(MATERIAL PROVIDED Opens)
/-- The transducer `pairFST` computes the flag presentation of `sSmall` (on all words). [folklore] -/
theorem flagEncode_sSmall (u : List (Option Bool)) :
    flagEncode (Function.uncurry boolPair) (sSmall tbl u) = (pairFST tbl).eval u := by
  by_cases h : ∃ x y, u = pairWord x y
  · obtain ⟨x, y, rfl⟩ := h
    rw [sSmall_pairWord]
    split
    · rw [pairFST_eval_small tbl x y ‹_›]; rfl
    · rw [pairFST_eval_big tbl x y (by omega)]; rfl
  · rw [sSmall_of_not tbl u h, (pairFST_eval_dichotomy tbl u).resolve_left h]; rfl

/-- Truncation of the certificate to the allowed length: `(x, y) ↦ (x, y ↾ p(|x|))`. [folklore] -/
noncomputable def truncP (p : Polynomial ℕ) (q : List Bool × List Bool) : List Bool × List Bool :=
  (q.1, q.2.take (p.eval q.1.length))

/-- **Truncation is polynomial-time on `boolPair`-coded pairs** — the tree's coin-truncation
machine (`CoinTruncation.lean`: `truncSndFn p ∈ FP`, `polyTimeComputable_boolPair_take_holds`;
Arora–Barak 2009, §1.3: polynomials are time-constructible). [folklore] -/
theorem polyTimeComputable_truncP (p : Polynomial ℕ) :
    PolyTimeComputable (Function.uncurry boolPair) (Function.uncurry boolPair) (truncP p) :=
  polyTimeComputable_boolPair_take_holds p

/-- The decider of the checking relation, as a function: parse and flag (`sSmall`), then —
on the payload `(x, y)` — truncate `y` to length `p(|x|)` and ask the decider of `L'`. [folklore] -/
noncomputable def relDecider (L' : Language Bool) (p : Polynomial ℕ) (u : List (Option Bool)) :
    Bool :=
  Sum.elim id ((L'.boolIndicator ∘ Function.uncurry boolPair) ∘ truncP p) (sSmall tbl u)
(MATERIAL PROVIDED Closes)
DESCRIPTION OF THE TASK
Print all the entries above. Keep each one exact.

ANSWER FOR THE TASK
/-- The transducer `pairFST` computes the flag presentation of `sSmall` (on all words). [folklore] -/
theorem flagEncode_sSmall (u : List (Option Bool)) :
    flagEncode (Function.uncurry boolPair) (sSmall tbl u) = (pairFST tbl).eval u := by
  by_cases h : ∃ x y, u = pairWord x y
  · obtain ⟨x, y, rfl⟩ := h
    rw [sSmall_pairWord]
    split
    · rw [pairFST_eval_small tbl x y ‹_›]; rfl
    · rw [pairFST_eval_big tbl x y (by omega)]; rfl
  · rw [sSmall_of_not tbl u h, (pairFST_eval_dichotomy tbl u).resolve_left h]; rfl

/-- Truncation of the certificate to the allowed length: `(x, y) ↦ (x, y ↾ p(|x|))`. [folklore] -/
noncomputable def truncP (p : Polynomial ℕ) (q : List Bool × List Bool) : List Bool × List Bool :=
  (q.1, q.2.take (p.eval q.1.length))

/-- **Truncation is polynomial-time on `boolPair`-coded pairs** — the tree's coin-truncation
machine (`CoinTruncation.lean`: `truncSndFn p ∈ FP`, `polyTimeComputable_boolPair_take_holds`;
Arora–Barak 2009, §1.3: polynomials are time-constructible). [folklore] -/
theorem polyTimeComputable_truncP (p : Polynomial ℕ) :
    PolyTimeComputable (Function.uncurry boolPair) (Function.uncurry boolPair) (truncP p) :=
  polyTimeComputable_boolPair_take_holds p

/-- The decider of the checking relation, as a function: parse and flag (`sSmall`), then —
on the payload `(x, y)` — truncate `y` to length `p(|x|)` and ask the decider of `L'`. [folklore] -/
noncomputable def relDecider (L' : Language Bool) (p : Polynomial ℕ) (u : List (Option Bool)) :
    Bool :=
  Sum.elim id ((L'.boolIndicator ∘ Function.uncurry boolPair) ∘ truncP p) (sSmall tbl u)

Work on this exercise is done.